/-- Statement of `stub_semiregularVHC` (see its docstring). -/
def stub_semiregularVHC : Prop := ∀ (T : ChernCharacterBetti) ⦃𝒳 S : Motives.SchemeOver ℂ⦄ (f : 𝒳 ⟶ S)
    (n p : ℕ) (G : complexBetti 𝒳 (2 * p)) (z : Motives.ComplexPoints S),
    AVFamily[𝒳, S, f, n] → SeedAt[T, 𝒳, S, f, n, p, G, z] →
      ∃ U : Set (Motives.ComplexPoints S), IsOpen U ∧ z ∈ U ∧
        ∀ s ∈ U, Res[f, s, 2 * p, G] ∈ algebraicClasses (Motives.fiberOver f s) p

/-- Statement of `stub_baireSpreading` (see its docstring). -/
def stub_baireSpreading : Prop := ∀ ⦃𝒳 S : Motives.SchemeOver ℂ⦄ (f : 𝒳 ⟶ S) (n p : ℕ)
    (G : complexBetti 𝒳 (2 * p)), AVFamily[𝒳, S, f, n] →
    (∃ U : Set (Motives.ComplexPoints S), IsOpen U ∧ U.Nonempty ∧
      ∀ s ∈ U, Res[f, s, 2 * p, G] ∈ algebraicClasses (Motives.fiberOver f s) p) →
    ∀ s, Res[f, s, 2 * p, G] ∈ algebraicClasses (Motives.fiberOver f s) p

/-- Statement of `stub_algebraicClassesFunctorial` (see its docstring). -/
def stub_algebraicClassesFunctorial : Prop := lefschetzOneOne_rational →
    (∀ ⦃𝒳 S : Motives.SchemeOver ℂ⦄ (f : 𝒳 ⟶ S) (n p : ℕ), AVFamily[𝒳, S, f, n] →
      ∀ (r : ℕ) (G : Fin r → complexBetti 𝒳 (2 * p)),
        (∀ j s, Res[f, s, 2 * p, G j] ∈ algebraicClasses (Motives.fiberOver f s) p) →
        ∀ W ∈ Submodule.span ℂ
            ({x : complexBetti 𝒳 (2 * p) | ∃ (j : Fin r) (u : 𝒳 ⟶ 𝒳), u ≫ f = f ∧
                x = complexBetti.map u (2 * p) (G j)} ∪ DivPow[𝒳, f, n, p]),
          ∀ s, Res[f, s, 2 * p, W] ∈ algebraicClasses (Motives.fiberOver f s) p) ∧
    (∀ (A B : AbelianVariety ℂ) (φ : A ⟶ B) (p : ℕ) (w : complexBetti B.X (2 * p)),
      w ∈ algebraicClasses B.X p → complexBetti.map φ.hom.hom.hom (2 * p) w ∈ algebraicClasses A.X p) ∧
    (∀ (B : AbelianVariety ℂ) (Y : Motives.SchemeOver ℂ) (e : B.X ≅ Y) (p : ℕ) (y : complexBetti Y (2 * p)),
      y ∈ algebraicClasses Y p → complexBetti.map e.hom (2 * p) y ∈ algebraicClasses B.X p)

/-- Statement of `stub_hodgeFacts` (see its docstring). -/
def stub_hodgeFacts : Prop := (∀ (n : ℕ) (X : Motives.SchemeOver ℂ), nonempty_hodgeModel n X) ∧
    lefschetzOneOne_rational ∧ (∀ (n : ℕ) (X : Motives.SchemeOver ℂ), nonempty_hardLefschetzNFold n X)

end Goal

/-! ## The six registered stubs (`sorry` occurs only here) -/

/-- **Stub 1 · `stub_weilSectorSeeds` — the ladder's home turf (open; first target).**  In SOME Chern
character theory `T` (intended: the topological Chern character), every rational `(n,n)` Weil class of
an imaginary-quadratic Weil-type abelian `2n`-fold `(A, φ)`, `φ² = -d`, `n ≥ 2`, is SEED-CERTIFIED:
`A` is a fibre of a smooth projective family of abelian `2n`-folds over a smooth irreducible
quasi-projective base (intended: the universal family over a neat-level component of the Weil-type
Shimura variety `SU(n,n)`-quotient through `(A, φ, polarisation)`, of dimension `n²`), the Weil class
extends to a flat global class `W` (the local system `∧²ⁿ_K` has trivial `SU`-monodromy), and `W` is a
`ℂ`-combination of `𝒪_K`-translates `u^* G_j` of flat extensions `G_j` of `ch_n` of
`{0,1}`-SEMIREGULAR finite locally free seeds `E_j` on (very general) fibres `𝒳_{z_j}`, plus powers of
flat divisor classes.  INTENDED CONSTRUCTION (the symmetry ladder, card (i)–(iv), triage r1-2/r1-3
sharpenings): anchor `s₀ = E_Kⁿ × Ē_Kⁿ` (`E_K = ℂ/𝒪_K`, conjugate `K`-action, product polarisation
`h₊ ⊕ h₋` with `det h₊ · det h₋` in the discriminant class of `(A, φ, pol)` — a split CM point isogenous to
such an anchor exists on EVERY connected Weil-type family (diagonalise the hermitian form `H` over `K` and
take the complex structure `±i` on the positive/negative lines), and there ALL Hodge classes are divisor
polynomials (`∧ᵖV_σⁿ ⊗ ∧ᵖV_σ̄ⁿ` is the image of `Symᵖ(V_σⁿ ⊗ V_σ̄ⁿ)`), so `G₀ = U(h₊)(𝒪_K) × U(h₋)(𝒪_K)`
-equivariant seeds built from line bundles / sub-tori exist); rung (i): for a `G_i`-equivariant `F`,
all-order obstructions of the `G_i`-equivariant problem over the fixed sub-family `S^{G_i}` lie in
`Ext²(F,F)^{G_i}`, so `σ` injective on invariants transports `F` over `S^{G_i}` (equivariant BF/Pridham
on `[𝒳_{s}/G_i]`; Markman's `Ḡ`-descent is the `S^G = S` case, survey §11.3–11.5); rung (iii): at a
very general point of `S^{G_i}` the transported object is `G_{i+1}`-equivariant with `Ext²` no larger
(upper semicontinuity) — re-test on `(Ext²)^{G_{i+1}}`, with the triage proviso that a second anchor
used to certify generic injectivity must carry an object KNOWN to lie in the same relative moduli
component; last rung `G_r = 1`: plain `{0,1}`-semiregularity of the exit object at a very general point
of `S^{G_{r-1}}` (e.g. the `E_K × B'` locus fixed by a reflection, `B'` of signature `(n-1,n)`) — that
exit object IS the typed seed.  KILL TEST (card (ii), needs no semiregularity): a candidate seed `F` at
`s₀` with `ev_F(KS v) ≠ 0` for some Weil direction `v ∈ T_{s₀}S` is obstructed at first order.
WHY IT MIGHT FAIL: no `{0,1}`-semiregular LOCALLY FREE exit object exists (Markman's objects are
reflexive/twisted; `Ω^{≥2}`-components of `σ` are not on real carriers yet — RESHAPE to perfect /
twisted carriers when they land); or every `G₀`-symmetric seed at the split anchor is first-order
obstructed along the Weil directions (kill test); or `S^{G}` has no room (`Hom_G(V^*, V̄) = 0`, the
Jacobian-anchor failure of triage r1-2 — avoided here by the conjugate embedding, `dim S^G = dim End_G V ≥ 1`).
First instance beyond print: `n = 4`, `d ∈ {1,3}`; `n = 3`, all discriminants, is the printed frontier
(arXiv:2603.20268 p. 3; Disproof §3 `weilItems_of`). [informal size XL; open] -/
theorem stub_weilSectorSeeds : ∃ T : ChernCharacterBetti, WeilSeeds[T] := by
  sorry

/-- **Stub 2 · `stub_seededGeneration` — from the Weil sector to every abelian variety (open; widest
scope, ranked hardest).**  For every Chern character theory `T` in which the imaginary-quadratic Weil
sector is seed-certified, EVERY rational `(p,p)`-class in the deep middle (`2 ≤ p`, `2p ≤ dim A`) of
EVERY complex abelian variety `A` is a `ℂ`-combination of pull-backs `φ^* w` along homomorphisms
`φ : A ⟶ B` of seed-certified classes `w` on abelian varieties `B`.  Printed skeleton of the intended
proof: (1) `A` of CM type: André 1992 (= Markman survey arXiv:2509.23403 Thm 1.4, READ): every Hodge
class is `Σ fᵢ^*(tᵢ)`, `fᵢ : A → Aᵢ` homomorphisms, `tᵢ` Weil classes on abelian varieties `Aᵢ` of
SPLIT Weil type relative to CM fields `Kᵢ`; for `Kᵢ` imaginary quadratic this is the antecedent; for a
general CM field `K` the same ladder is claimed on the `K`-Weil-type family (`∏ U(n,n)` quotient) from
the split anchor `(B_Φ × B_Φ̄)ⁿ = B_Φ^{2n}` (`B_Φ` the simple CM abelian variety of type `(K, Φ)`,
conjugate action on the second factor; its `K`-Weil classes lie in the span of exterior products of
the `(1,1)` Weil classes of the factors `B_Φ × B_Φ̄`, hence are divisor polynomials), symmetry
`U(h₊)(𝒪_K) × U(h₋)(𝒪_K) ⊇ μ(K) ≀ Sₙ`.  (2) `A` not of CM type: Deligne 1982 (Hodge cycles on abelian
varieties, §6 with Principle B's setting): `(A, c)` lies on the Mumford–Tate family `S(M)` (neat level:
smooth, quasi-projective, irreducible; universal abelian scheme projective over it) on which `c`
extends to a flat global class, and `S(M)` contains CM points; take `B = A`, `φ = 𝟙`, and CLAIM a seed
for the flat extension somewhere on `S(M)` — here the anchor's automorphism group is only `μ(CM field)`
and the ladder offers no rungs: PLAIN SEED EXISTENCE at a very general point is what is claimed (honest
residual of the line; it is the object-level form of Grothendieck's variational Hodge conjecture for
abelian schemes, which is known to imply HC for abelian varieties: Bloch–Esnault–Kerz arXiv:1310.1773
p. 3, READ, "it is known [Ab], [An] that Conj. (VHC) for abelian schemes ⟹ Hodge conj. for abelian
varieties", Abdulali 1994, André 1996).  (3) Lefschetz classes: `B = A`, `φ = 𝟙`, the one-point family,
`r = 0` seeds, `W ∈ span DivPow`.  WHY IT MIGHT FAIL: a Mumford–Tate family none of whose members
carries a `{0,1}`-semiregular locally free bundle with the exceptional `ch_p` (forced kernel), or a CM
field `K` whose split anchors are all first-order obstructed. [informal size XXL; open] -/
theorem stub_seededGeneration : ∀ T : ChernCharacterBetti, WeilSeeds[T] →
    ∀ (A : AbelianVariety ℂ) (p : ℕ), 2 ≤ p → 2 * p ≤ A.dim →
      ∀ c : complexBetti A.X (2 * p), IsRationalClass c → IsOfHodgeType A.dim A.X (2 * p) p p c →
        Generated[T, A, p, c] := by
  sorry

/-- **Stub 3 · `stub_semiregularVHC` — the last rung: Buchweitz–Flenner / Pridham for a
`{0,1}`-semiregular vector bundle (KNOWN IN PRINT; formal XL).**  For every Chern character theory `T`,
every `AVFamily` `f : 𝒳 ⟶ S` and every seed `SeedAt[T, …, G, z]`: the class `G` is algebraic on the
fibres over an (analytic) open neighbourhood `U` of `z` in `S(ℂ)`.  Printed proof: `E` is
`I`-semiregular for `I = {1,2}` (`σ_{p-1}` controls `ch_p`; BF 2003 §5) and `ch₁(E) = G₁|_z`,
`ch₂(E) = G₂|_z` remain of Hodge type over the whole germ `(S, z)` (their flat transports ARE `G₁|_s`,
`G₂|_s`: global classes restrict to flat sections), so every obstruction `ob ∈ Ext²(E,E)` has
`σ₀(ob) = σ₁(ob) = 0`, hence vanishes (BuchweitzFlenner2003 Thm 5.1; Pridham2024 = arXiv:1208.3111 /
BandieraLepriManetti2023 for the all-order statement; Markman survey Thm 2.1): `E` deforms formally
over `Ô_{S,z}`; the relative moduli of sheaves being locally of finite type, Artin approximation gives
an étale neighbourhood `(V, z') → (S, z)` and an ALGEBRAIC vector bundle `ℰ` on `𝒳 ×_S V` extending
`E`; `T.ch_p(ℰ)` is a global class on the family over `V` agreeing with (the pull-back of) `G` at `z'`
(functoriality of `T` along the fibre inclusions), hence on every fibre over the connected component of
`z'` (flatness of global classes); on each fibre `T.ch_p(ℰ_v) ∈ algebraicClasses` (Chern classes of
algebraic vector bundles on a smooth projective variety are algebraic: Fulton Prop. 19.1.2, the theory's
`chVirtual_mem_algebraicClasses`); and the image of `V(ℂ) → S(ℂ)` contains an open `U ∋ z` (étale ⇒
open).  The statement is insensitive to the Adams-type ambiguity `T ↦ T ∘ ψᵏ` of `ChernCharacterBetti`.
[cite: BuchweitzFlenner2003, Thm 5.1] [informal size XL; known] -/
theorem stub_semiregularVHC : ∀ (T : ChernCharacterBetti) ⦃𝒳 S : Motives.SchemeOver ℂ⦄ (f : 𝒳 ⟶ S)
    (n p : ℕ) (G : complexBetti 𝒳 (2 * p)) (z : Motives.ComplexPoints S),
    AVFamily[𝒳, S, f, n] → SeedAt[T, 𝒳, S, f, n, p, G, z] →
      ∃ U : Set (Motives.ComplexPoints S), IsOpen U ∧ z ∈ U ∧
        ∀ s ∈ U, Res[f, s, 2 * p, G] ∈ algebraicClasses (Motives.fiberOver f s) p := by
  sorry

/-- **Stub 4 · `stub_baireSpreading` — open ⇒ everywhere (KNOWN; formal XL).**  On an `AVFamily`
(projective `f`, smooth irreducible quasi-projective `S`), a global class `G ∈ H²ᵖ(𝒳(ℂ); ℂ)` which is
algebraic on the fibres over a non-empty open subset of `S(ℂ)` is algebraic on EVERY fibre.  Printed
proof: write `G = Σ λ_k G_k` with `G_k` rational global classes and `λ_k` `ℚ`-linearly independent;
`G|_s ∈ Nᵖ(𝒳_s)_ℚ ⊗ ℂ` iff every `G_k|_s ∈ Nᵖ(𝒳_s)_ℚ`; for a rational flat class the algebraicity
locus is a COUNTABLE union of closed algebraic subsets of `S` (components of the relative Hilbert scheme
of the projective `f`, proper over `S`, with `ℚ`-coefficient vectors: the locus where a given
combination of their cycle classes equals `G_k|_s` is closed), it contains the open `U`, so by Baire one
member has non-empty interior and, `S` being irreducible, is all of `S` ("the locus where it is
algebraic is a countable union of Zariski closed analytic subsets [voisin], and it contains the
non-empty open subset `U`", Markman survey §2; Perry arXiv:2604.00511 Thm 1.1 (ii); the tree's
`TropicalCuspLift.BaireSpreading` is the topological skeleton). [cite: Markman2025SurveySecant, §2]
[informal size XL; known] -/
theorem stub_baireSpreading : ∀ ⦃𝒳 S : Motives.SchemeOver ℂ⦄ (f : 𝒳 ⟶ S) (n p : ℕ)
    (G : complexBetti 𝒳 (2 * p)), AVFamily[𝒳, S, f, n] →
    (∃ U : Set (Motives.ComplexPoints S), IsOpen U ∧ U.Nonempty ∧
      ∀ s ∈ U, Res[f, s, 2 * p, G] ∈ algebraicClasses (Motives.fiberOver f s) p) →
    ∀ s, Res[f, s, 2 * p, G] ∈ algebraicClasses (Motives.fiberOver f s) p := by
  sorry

------------------------------

▶ **Task instructions**
Filter the lines above, keeping each one that contains the string "carriers".

▶ **Written solution**
reflexive/twisted; `Ω^{≥2}`-components of `σ` are not on real carriers yet — RESHAPE to perfect /
twisted carriers when they land); or every `G₀`-symmetric seed at the split anchor is first-order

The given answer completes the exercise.